In theory Pod 0 should be the master as you can see rom rs:PRIMARY> prompt. If this is not the case tun following command to find the Master:
rs0:SECONDARY> db.isMaster().primary
Take note of the primary Pod because we are going to kill it soon and connect to it using last kubectl exec used above.
Failover testing
We need to create some data to check persistence across failures. We are already connect to the mongo shell, creating a document and leaving the session is as simple as:
rs0:PRIMARY> db.test.insert({key1: 'value1'})
rs0:PRIMARY> exit
Use following command to monitor changes in replica set:
kubectl run --attach bbox --image=mongo:3.4 --restart=Never --env="RELEASE_NAME=$RELEASE_NAME" -- sh -c 'while true; do for i in 0 1 2; do echo $RELEASE_NAME-mongodb-replicaset-$i $(mongo --host=$RELEASE_NAME-mongodb-replicaset-$i.$RELEASE_NAME-mongodb-replicaset --eval="printjson(rs.isMaster())" | grep primary); sleep 1; done; done';OUTPUT
foppish-angelfish-mongodb-replicaset-0 "primary" : "foppish-angelfish-mongodb-replicaset-0.foppish-angelfish-mongodb-replicaset.default.svc.cluster.local:27017",
foppish-angelfish-mongodb-replicaset-1 "primary" : "foppish-angelfish-mongodb-replicaset-0.foppish-angelfish-mongodb-replicaset.default.svc.cluster.local:27017",
foppish-angelfish-mongodb-replicaset-2 "primary" : "foppish-angelfish-mongodb-replicaset-0.foppish-angelfish-mongodb-replicaset.default.svc.cluster.local:27017",
...
...
...
Kill the primary!
Here it is: kubectl delete pod $RELEASE_NAME-mongob-replicaset-0
MongoDB will start an election and another Pod will become master:
foppish-angelfish-mongodb-replicaset-1 “primary” : “foppish-angelfish-mongodb-replicaset-1.foppish-angelfish-mongodb-
And in the meantime Kubernetes will immediately take corrective actions instantiating a new Pod 0.
Kill’em all
Now we have to simulate a real disaster: let’s kill all Pods and see the StatefulSet magically recreating everything with all data available.

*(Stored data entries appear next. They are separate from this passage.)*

import Mathlib.Analysis.Calculus.Gradient.Basic
import Mathlib.Analysis.InnerProductSpace.Calculus
import Mathlib.Geometry.Manifold.PartitionOfUnity
import Mathlib.Analysis.Calculus.ContDiff.Basic
import HarnessLib

/-!
# The normalised gradient field of a regular hypersurface `{F = 0}` of Euclidean space, cut off
# to compact support

Topic `Literature/Topology/FourManifolds` (infrastructure for the fact seat
`provefact-Literature.Geometry.Riemannian.LawsonMichelsohn1984_surrounding`: the strong isotopy of
Lawson–Michelsohn's Thm. 6.1 is realised by flowing the hypersurface `e(N) = {F = 0}` along the
normalised gradient of its defining function `F`; this file constructs that vector field on all
of `E` with compact support, so that the tree's `CompactSupportFlow.lean` integrates it).
Everything here is **proved**.

For a finite-dimensional real inner product space `E`, a `C^∞` function `F : E → ℝ` and a compact
set `Z` on which `dF ≠ 0` (think `Z = {F = 0}`):

* `exists_contDiff_plateau_cthickening` — smooth plateau functions `E → [0, 1]` equal to `1` on a
  closed `δ`-neighbourhood of a compact set, with compact support inside a prescribed open set;
* `exists_gradientCollarField` — there are `ρ > 0`, `L ≥ 0` and a `C^∞` compactly supported
  vector field `V : E → E` with `dF(V) ∈ [0, 1]` everywhere, **`dF(V) = 1` on the closed
  `ρ`-neighbourhood of `Z`**, `‖V‖ ≤ L`, `V = 0` off the closed `2ρ`-neighbourhood of `Z`, on
  which `dF ≠ 0` (the field is `λ • (‖∇F‖² + 1 - λ')⁻¹ • ∇F` for two plateau functions
  `λ`, `λ'`).

## References

* J. Milnor, *Morse theory* (1963), proof of Thm. 3.1 (the field `X/⟨X, grad f⟩` normalised to
  `⟨Y, grad f⟩ = 1` on a compact set, vanishing off a compact neighbourhood). [Milnor1963]
* J. M. Lee, *Introduction to Smooth Manifolds*, 2nd ed. (2013), Prop. 2.25 (smooth bump
  functions for closed sets). [LeeSmoothManifolds2013]
-/

noncomputable section

open Set Function Metric
open scoped Topology ContDiff InnerProductSpace Manifold

namespace Literature.Topology.FourManifolds

variable {E : Type*} [NormedAddCommGroup E] [InnerProductSpace ℝ E] [FiniteDimensional ℝ E]

/-- **Smooth plateau functions for a compact set in a finite-dimensional space**: for a compact
`K` inside an open `U` there are `δ > 0` with `cthickening (2δ) K ⊆ U` and a `C^∞` function
`E → [0, 1]` equal to `1` on `cthickening δ K`, with compact support contained in
`cthickening (2δ) K`. [cite: LeeSmoothManifolds2013, Prop. 2.25] -/
theorem exists_contDiff_plateau_cthickening {K U : Set E} (hK : IsCompact K) (hU : IsOpen U)
    (hKU : K ⊆ U) :
    ∃ (δ : ℝ) (g : E → ℝ), 0 < δ ∧ cthickening (2 * δ) K ⊆ U ∧ ContDiff ℝ ∞ g ∧
      (∀ x, g x ∈ Icc (0 : ℝ) 1) ∧ (∀ x ∈ cthickening δ K, g x = 1) ∧
      HasCompactSupport g ∧ tsupport g ⊆ cthickening (2 * δ) K := by
  obtain ⟨δ₀, hδ₀, hsub⟩ := hK.exists_cthickening_subset_open hU hKU
  set δ : ℝ := δ₀ / 2 with hδ
  have hδpos : 0 < δ := by positivity
  have h2δ : 2 * δ = δ₀ := by rw [hδ]; ring
  have hs : IsClosed (thickening (2 * δ) K)ᶜ := isOpen_thickening.isClosed_compl
  have ht : IsClosed (cthickening δ K) := isClosed_cthickening
  have hd : Disjoint (thickening (2 * δ) K)ᶜ (cthickening δ K) := by
    refine disjoint_compl_left_iff_subset.2 ?_
    exact cthickening_subset_thickening' (by linarith) (by linarith) K
  obtain ⟨g, hgs, hgt, hg01⟩ :=
    exists_contMDiffMap_zero_one_of_isClosed (I := 𝓘(ℝ, E)) (n := ⊤) hs ht hd
  have hgc : ContDiff ℝ ∞ g := contMDiff_iff_contDiff.1 g.contMDiff
  have hsupp : tsupport g ⊆ cthickening (2 * δ) K := by
    refine closure_minimal (fun x hx => ?_) isClosed_cthickening
    by_contra hx'
    have hx2 : x ∈ (thickening (2 * δ) K)ᶜ := fun h => hx' (thickening_subset_cthickening _ _ h)
    exact hx (hgs hx2)
  refine ⟨δ, g, hδpos, h2δ ▸ hsub, hgc, fun x => hg01 x, fun x hx => hgt hx, ?_, hsupp⟩
  exact IsCompact.of_isClosed_subset hK.cthickening (isClosed_tsupport _) hsupp

/-- **The cut-off normalised gradient field.**  For a `C^∞` function `F` on a
finite-dimensional inner product space and a compact `Z` on which `dF ≠ 0`, there are `ρ > 0`,
`L ≥ 0` and a `C^∞` compactly supported vector field `V` with `0 ≤ dF(V) ≤ 1` everywhere,
`dF(V) = 1` on `cthickening ρ Z`, `‖V‖ ≤ L` everywhere, `V = 0` off `cthickening (2 * ρ) Z`, and
`dF ≠ 0` on `cthickening (2 * ρ) Z` (Milnor's normalised gradient `Y = X/⟨X, grad f⟩`, cut off).
[cite: Milnor1963, proof of Thm. 3.1] -/
theorem exists_gradientCollarField {F : E → ℝ} (hF : ContDiff ℝ ∞ F) {Z : Set E} (hZ : IsCompact Z)
    (hreg : ∀ x ∈ Z, fderiv ℝ F x ≠ 0) :
    ∃ (ρ L : ℝ) (V : E → E), 0 < ρ ∧ 0 ≤ L ∧ ContDiff ℝ ∞ V ∧ HasCompactSupport V ∧
      (∀ x, fderiv ℝ F x (V x) ∈ Icc (0 : ℝ) 1) ∧
      (∀ x ∈ cthickening ρ Z, fderiv ℝ F x (V x) = 1) ∧
      (∀ x, ‖V x‖ ≤ L) ∧ (∀ x ∉ cthickening (2 * ρ) Z, V x = 0) ∧
      (∀ x ∈ cthickening (2 * ρ) Z, fderiv ℝ F x ≠ 0) := by
  -- the open set where `dF ≠ 0`
  set U : Set E := {x | fderiv ℝ F x ≠ 0} with hU
  have hfd : ContDiff ℝ ∞ (fderiv ℝ F) := hF.fderiv_right (m := ∞) (by simp)
  have hUo : IsOpen U := isOpen_ne_fun hfd.continuous continuous_const
  have hZU : Z ⊆ U := fun x hx => hreg x hx
  -- the outer plateau `λ'`
  obtain ⟨δ', lam', hδ', hsub', hlam'c, hlam'01, hlam'1, -, hlam'supp⟩ :=
    exists_contDiff_plateau_cthickening hZ hUo hZU
  -- the inner plateau `λ`, supported where `λ' = 1`
  have hZin : Z ⊆ thickening δ' Z := self_subset_thickening hδ' Z
  obtain ⟨ρ, lam, hρ, hsub, hlamc, hlam01, hlam1, hlamcs, hlamsupp⟩ :=
    exists_contDiff_plateau_cthickening hZ isOpen_thickening hZin
  -- inclusions
  have h2ρU : cthickening (2 * ρ) Z ⊆ U := fun x hx =>
    hsub' (cthickening_mono (by linarith) Z (thickening_subset_cthickening _ _ (hsub hx)))
  have h2ρlam' : ∀ x ∈ cthickening (2 * ρ) Z, lam' x = 1 := fun x hx =>
    hlam'1 x (thickening_subset_cthickening _ _ (hsub hx))
  -- the gradient
  set g : E → E := fun x => (InnerProductSpace.toDual ℝ E).symm (fderiv ℝ F x) with hg
  have hgc : ContDiff ℝ ∞ g :=
    (InnerProductSpace.toDual ℝ E).symm.toContinuousLinearEquiv.contDiff.comp hfd
  have hg_inner : ∀ x, fderiv ℝ F x (g x) = ‖g x‖ ^ 2 := fun x => by
    rw [← real_inner_self_eq_norm_sq, hg, InnerProductSpace.toDual_symm_apply]
  have hg_ne : ∀ x ∈ U, g x ≠ 0 := fun x hx h => by
    apply hx
    have : fderiv ℝ F x = InnerProductSpace.toDual ℝ E (g x) := by
      rw [hg, LinearIsometryEquiv.apply_symm_apply]
    rw [this, h, map_zero]
  -- the denominator `‖g‖² + 1 - λ'`, positive everywhere
  set den : E → ℝ := fun x => ‖g x‖ ^ 2 + 1 - lam' x with hden
  have hden_pos : ∀ x, 0 < den x := by
    intro x
    have h1 : lam' x ≤ 1 := (hlam'01 x).2
    rcases h1.lt_or_eq with hlt | heq
    · show 0 < ‖g x‖ ^ 2 + 1 - lam' x
      nlinarith [sq_nonneg ‖g x‖]
    · -- `λ' x = 1`: `x ∈ tsupport λ' ⊆ U`, so `g x ≠ 0`
      have hx : x ∈ tsupport lam' := subset_tsupport _ (by
        show lam' x ≠ 0
        rw [heq]; exact one_ne_zero)
      have hgx : g x ≠ 0 := hg_ne x (hsub' (hlam'supp hx))
      have : 0 < ‖g x‖ ^ 2 := by positivity
      show 0 < ‖g x‖ ^ 2 + 1 - lam' x
      linarith
  have hdenc : ContDiff ℝ ∞ den :=
    ((hgc.norm_sq ℝ).add contDiff_const).sub hlam'c
  have hinvc : ContDiff ℝ ∞ fun x => (den x)⁻¹ := hdenc.inv fun x => (hden_pos x).ne'
  -- the field
  set V : E → E := fun x => lam x • ((den x)⁻¹ • g x) with hV
  have hVc : ContDiff ℝ ∞ V := hlamc.smul (hinvc.smul hgc)
  have hVcs : HasCompactSupport V := hlamcs.smul_right
  have hdFV : ∀ x, fderiv ℝ F x (V x) = lam x * ((den x)⁻¹ * ‖g x‖ ^ 2) := fun x => by
    show fderiv ℝ F x (lam x • ((den x)⁻¹ • g x)) = _
    rw [map_smul, map_smul, hg_inner, smul_eq_mul, smul_eq_mul]
  -- bound on `‖V‖`
  obtain ⟨C, hC⟩ := hVc.continuous.bounded_above_of_compact_support hVcs
  refine ⟨ρ, max C 0, V, hρ, le_max_right _ _, hVc, hVcs, fun x => ?_, fun x hx => ?_,
    fun x => (hC x).trans (le_max_left _ _), fun x hx => ?_, fun x hx => h2ρU hx⟩
  · -- `dF(V) ∈ [0, 1]`
    rw [hdFV]
    have h0 : 0 ≤ (den x)⁻¹ * ‖g x‖ ^ 2 := by
      have := (hden_pos x).le
      positivity
    have h1 : (den x)⁻¹ * ‖g x‖ ^ 2 ≤ 1 := by
      rw [inv_mul_le_iff₀ (hden_pos x), mul_one]
      show ‖g x‖ ^ 2 ≤ ‖g x‖ ^ 2 + 1 - lam' x
      linarith [(hlam'01 x).2]
    exact ⟨mul_nonneg (hlam01 x).1 h0,
      (mul_le_mul (hlam01 x).2 h1 h0 zero_le_one).trans (by rw [one_mul])⟩
  · -- `dF(V) = 1` on `cthickening ρ Z`
    rw [hdFV, hlam1 x hx, one_mul]
    have hx2 : x ∈ cthickening (2 * ρ) Z := cthickening_mono (by linarith) Z hx
    have hl' : lam' x = 1 := h2ρlam' x hx2
    have hgx : g x ≠ 0 := hg_ne x (h2ρU hx2)
    have hpos : 0 < ‖g x‖ ^ 2 := by positivity
    have : den x = ‖g x‖ ^ 2 := by
      show ‖g x‖ ^ 2 + 1 - lam' x = ‖g x‖ ^ 2
      rw [hl']; ring
    rw [this, inv_mul_cancel₀ hpos.ne']
  · -- `V = 0` off `cthickening (2ρ) Z ⊇ tsupport λ`
    have hlam0 : lam x = 0 := by
      by_contra h
      exact hx (hlamsupp (subset_tsupport _ h))
    show lam x • ((den x)⁻¹ • g x) = 0
    rw [hlam0, zero_smul]

end Literature.Topology.FourManifolds

end
open Literature.NumberTheory.DiophantineGeometry in
/-- Bookkeeping for the named fact: with the «only if» half proved (`MS08_thm_1_8a_mp`),
`MS08_thm_1_8a` follows from — indeed is equivalent to — its «if» half, Prop. 5.2
(`[L1119–1123]`: «Suppose `h ∈ P(V)` is stable. Then every `H`-admissible, irreducible `G`-module
occurs in `R[h]`»; printed proof: `G ĥ ≅ G/H` closed, algebraic Peter–Weyl, L1124–1168), stated
here as a HYPOTHESIS in the binders of the fact (the converse projection is the tree's
`MS08_prop_5_2_of_thm_1_8a`). No named fact is introduced for Prop. 5.2.
[cite: MulmuleySohoniGCT2SIAM2008, Thm. 1.8 (a) proof (arXiv cs/0612134 Thm. 2.8 (a); main.tex L1169–1173)] -/
theorem MS08_thm_1_8a_of_prop_5_2
    (h52 : ∀ {σ : Type} [Fintype σ] [LinearOrder σ] (v : MvPolynomial σ ℂ) {m : ℕ} (_ : 0 < m)
      (_ : v.IsHomogeneous m) (_ : v ≠ 0) (_ : IsPolystable v)
      {V : Type} [AddCommGroup V] [Module ℂ V] [FiniteDimensional ℂ V]
      (ρ : Representation ℂ (GL σ ℂ) V) (_ : IsRationalRep ρ)
      (_ : Representation.IsIrreducible (ρ.comp (slSubgroup σ ℂ).subtype)),
      IsAdmissible ρ (slSubgroup σ ℂ ⊓ linStabilizer v) →
      ∃ d : ℕ, ∃ ψ : IntertwiningMap (ρ.comp (slSubgroup σ ℂ).subtype)
        ((orbitCoordRepDeg v m d).comp (slSubgroup σ ℂ).subtype), ψ ≠ 0) :
    MS08_thm_1_8a :=
  fun v _ hm hv hv0 hst _ _ _ _ ρ hρ hirr =>
    ⟨MS08_thm_1_8a_mp v hm hv hv0 hst ρ hρ hirr, h52 v hm hv hv0 hst ρ hρ hirr⟩

end Thm18a

end Literature.Computability.AlgebraicComplexity

end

kubectl delete po -l "app=mongodb-replicaset,release=$RELEASE_NAME"
kubectl get po --watch-only
After few minutes our MongoDB replicaset will be back online and we can test it again to see if our data are still there.
Final check and clean up
Run following command to verify that key created is still there:
kubectl exec $RELEASE_NAME-mongodb-replicaset-1 --mongo --eval=”rs.slaveOk(); db.test.find({key1:{\$exists:true}}).forEach(printjson)”
As always you can delete everything with a simple Azure CLI 2 command: az group delete --name k8sMongoTestGroup --yes --no-wait
How to expose this replicaSet externally?
This is a topic for a future post. It seems trivial as a kubectl expose
but it is not so easy.
If you expose the existing service, it will be LoadBalanced on 3 nodes behind it and this is wrong. We need 3 LoadBalancers, exposing 3 services, 1 for each Pod in the StatefulSet. Moreover we have to activate Authentication and SSL to ensure best practice from security perspective.
I will find best way to do it, while playing with Heml, Kubernetes, MongoDB and Azure!